### TASK ITEM:
Using the records below, give again exactly the lines from the line that contains "Explicit rationals +" through the line that contains "noncomputable section", both ends included, and only those.

### SOURCE MATERIAL:
import Summits.Parity.GeneralizedHardyLittlewood.Theorems.BeyondDiagonalBeatsQuarter.OmegaWindowV3
import HarnessLib

/-!
# Route `PrimeLevelFamEdge`, crux K_B (stmt-Parity-20343), line `diagonal_kernel_split` rev 4, plan Ω:
# **F2 V4 — the exponent window stays NON-EMPTY for ANY bounded bulk exponent `κ₀ ≤ K`** (e.g. the sup-norm
# trivial ledger's `κ₀ = 5/4`)

`OmegaWindowV3.omegaWindowV3_nonempty` quantifies the bulk enhancement exponent adversarially over `κ₀ ∈ [½, 1]`
(GATE G2 §(b)). The trivial dual ledger typed by L3 (`OffDiagDualBoxSize`/`…BoxLedger`/`…StrataCount`, prover-3) uses
the SUP bound `|Φ̂_i| ≤ ∫∫|Φ_i|` and therefore gives `κ₀ = 5/4` (prover-3's size note, STATUS 2026-08-28T14:26Z), outside
`[½,1]`; the stationary-phase size `|Φ̂_i| ≲ bulk/Z` would give `3/4` but is not typed. This file records that NOTHING in
the window argument needs `κ₀ ≤ 1`: for every `K ≥ 1` the same witnesses with the window shrunk to `b = 1 + m/(100K)`
satisfy all rows of `OmegaAdmissibleV3` for every `κ₀ ∈ [½, K]` — every `κ₀`-row reads `κ₀(Δ′−1) + ε < (…)` and
`κ₀(Δ′−1) ≤ K(Δ′−1) < m/100`. So `κ₀ = 5/4` narrows the window (`b − 1` by the factor `4/5`) and costs nothing else.

* **`omegaWindowV3_nonempty_of_kappa_le`** — F2 V4, quantifier order of record, `∀ κ₀ ∈ [½, K]`.

Explicit rationals + `linarith`; standard axioms. Helper; closes nothing.
«The programme SEARCHES and TYPES; no claim about Landau–Siegel zeros, Theorems 1–2 of arXiv:2211.02515 or
a repaired Margin232 until a kernel theorem says so.»
-/

noncomputable section

namespace Summit.Parity.GeneralizedHardyLittlewood.Theorems.BeyondDiagonalBeatsQuarter

/-- **F2 V4: the plan-Ω window is NON-EMPTY for every bounded bulk exponent `κ₀ ∈ [½, K]`, `K ≥ 1`.**
Witnesses: `ηV = min (min ηA 1/16) (δFT/(2C_id))`, `a₀ = 2C_R/c_R`, `m = min (min (min δA η₀) (min ηZ 1/100)) δFT`,
`b = 1 + m/(100K)`; on the window `U = 2η`, `ε = m/200`, `ε₁ = σ = m`, `δ = m/2`, `η′ = 3m/4`.
[cite: AssingBlomerLi2020, Proposition 4.1 p. 17 and §4 p. 23; MontgomeryVaughan2007, Cor. 11.10 (Page)] -/
theorem omegaWindowV3_nonempty_of_kappa_le {K : ℝ} (hK : 1 ≤ K) {ηA ηZ CR cR δFT Cid : ℝ} (hηA : 0 < ηA)
    (hηZ : 0 < ηZ) (hCR : 0 < CR) (hcR : 0 < cR) (hδFT : 0 < δFT) (hCid : 0 < Cid) {δABL : ℝ → ℝ}
    (hδABL : ∀ ηV : ℝ, 0 < ηV → ηV ≤ ηA → 0 < δABL ηV) :
    ∃ ηV : ℝ, 0 < ηV ∧ ηV ≤ ηA ∧ ∃ a₀ : ℝ, 0 < a₀ ∧ ∀ η₀ : ℝ, 0 < η₀ →
      ∃ b : ℝ, 1 < b ∧ b < 2 ∧ ∀ Δ' : ℝ, 1 < Δ' → Δ' < b → ∀ κ₀ : ℝ, 1 / 2 ≤ κ₀ → κ₀ ≤ K →
        ∃ U ε ε₁ σ δ η' : ℝ,
          OmegaAdmissibleV3 ηA (δABL ηV) η₀ ηZ CR cR δFT Cid a₀ ηV Δ' κ₀ U ε ε₁ σ δ η' := by
  have hK0 : 0 < K := lt_of_lt_of_le zero_lt_one hK
  set ηV : ℝ := min (min ηA (1 / 16)) (δFT / (2 * Cid)) with hηV_def
  have hηV_pos : 0 < ηV := lt_min (lt_min hηA (by norm_num)) (by positivity)
  have hηV_le : ηV ≤ ηA := (min_le_left _ _).trans (min_le_left _ _)
  have hηV_16 : ηV ≤ 1 / 16 := (min_le_left _ _).trans (min_le_right _ _)
  have hηV_FT : ηV ≤ δFT / (2 * Cid) := min_le_right _ _
  have hCidηV : Cid * ηV ≤ δFT / 2 := by
    have := mul_le_mul_of_nonneg_left hηV_FT hCid.le
    rw [mul_div_assoc'] at this
    calc Cid * ηV ≤ Cid * δFT / (2 * Cid) := this
      _ = δFT / 2 := by field_simp
  have hδA : 0 < δABL ηV := hδABL ηV hηV_pos hηV_le
  set a₀ : ℝ := 2 * CR / cR with ha₀_def
  have ha₀_pos : 0 < a₀ := by positivity
  have hdamp : CR * Real.exp (-(cR * a₀)) < 1 := by
    have hca : cR * a₀ = 2 * CR := by rw [ha₀_def]; field_simp
    rw [hca]
    have h1 : 2 * CR + 1 ≤ Real.exp (2 * CR) := by
      have := Real.add_one_le_exp (2 * CR); linarith
    have hprod : Real.exp (-(2 * CR)) * (2 * CR + 1) ≤ 1 := by
      calc Real.exp (-(2 * CR)) * (2 * CR + 1)
          ≤ Real.exp (-(2 * CR)) * Real.exp (2 * CR) :=
            mul_le_mul_of_nonneg_left h1 (Real.exp_pos _).le
        _ = 1 := by rw [← Real.exp_add]; simp
    nlinarith [Real.exp_pos (-(2 * CR)), hprod, hCR]
  refine ⟨ηV, hηV_pos, hηV_le, a₀, ha₀_pos, fun η₀ hη₀ ↦ ?_⟩
  set m : ℝ := min (min (min (δABL ηV) η₀) (min ηZ (1 / 100))) δFT with hm_def
  have hm_pos : 0 < m := lt_min (lt_min (lt_min hδA hη₀) (lt_min hηZ (by norm_num))) hδFT
  have hm₁ : m ≤ min (min (δABL ηV) η₀) (min ηZ (1 / 100)) := min_le_left _ _
  have hm_δFT : m ≤ δFT := min_le_right _ _
  have hm_δA : m ≤ δABL ηV := hm₁.trans ((min_le_left _ _).trans (min_le_left _ _))
  have hm_η₀ : m ≤ η₀ := hm₁.trans ((min_le_left _ _).trans (min_le_right _ _))
  have hm_ηZ : m ≤ ηZ := hm₁.trans ((min_le_right _ _).trans (min_le_left _ _))
  have hm_100 : m ≤ 1 / 100 := hm₁.trans ((min_le_right _ _).trans (min_le_right _ _))
  have hbK : m / (100 * K) ≤ m / 100 := by
    apply div_le_div_of_nonneg_left hm_pos.le (by norm_num) (by nlinarith)
  have hmK_pos : 0 < m / (100 * K) := by positivity
  have hmK_lt : m / (100 * K) < 1 := by
    rw [div_lt_one (by positivity)]; nlinarith
  refine ⟨1 + m / (100 * K), by linarith, by linarith, fun Δ' h1 h2 κ₀ hκ₁ hκ₂ ↦ ?_⟩
  have hη : 0 < Δ' - 1 := by linarith
  have hηmK : Δ' - 1 < m / (100 * K) := by linarith
  have hηm : Δ' - 1 < m / 100 := lt_of_lt_of_le hηmK hbK
  -- the only use of the upper bound on κ₀: κ₀(Δ′−1) ≤ K(Δ′−1) < m/100
  have hκη : κ₀ * (Δ' - 1) < m / 100 := by
    have h1' : κ₀ * (Δ' - 1) ≤ K * (Δ' - 1) := mul_le_mul_of_nonneg_right hκ₂ hη.le
    have h2' : K * (Δ' - 1) < K * (m / (100 * K)) := mul_lt_mul_of_pos_left hηmK hK0
    have h3' : K * (m / (100 * K)) = m / 100 := by field_simp
    linarith
  have hκ0 : 0 ≤ κ₀ * (Δ' - 1) := by nlinarith
  have hκη' : κ₀ * (Δ' - 1) + m / 200 < 3 * m / 200 := by linarith
  refine ⟨2 * (Δ' - 1), m / 200, m, m, m / 2, 3 * m / 4, ?_, ?_⟩
  · refine ⟨?_, ?_, ?_, ?_⟩
    · constructor
      · exact h1
      · linarith
      · rw [lt_div_iff₀ (by linarith)]; linarith
      · exact ha₀_pos
      · rw [lt_div_iff₀ (by linarith)]; nlinarith
      · have := mul_lt_mul_of_pos_left (show CR * Real.exp (-(cR * a₀)) < 2 by linarith) hη
        linarith
      · positivity
      · linarith
      · linarith
      · linarith
      · positivity
      · linarith
      · linarith
      · positivity
      · linarith
      · linarith
      · linarith
      · exact hηV_pos
      · exact hηV_le
      · linarith
      · positivity
      · linarith
      · linarith
      · linarith
    · linarith
    · linarith
    · linarith
  · linarith

end Summit.Parity.GeneralizedHardyLittlewood.Theorems.BeyondDiagonalBeatsQuarter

### WRITTEN RESPONSE:
Explicit rationals + `linarith`; standard axioms. Helper; closes nothing.
«The programme SEARCHES and TYPES; no claim about Landau–Siegel zeros, Theorems 1–2 of arXiv:2211.02515 or
a repaired Margin232 until a kernel theorem says so.»
-/

noncomputable section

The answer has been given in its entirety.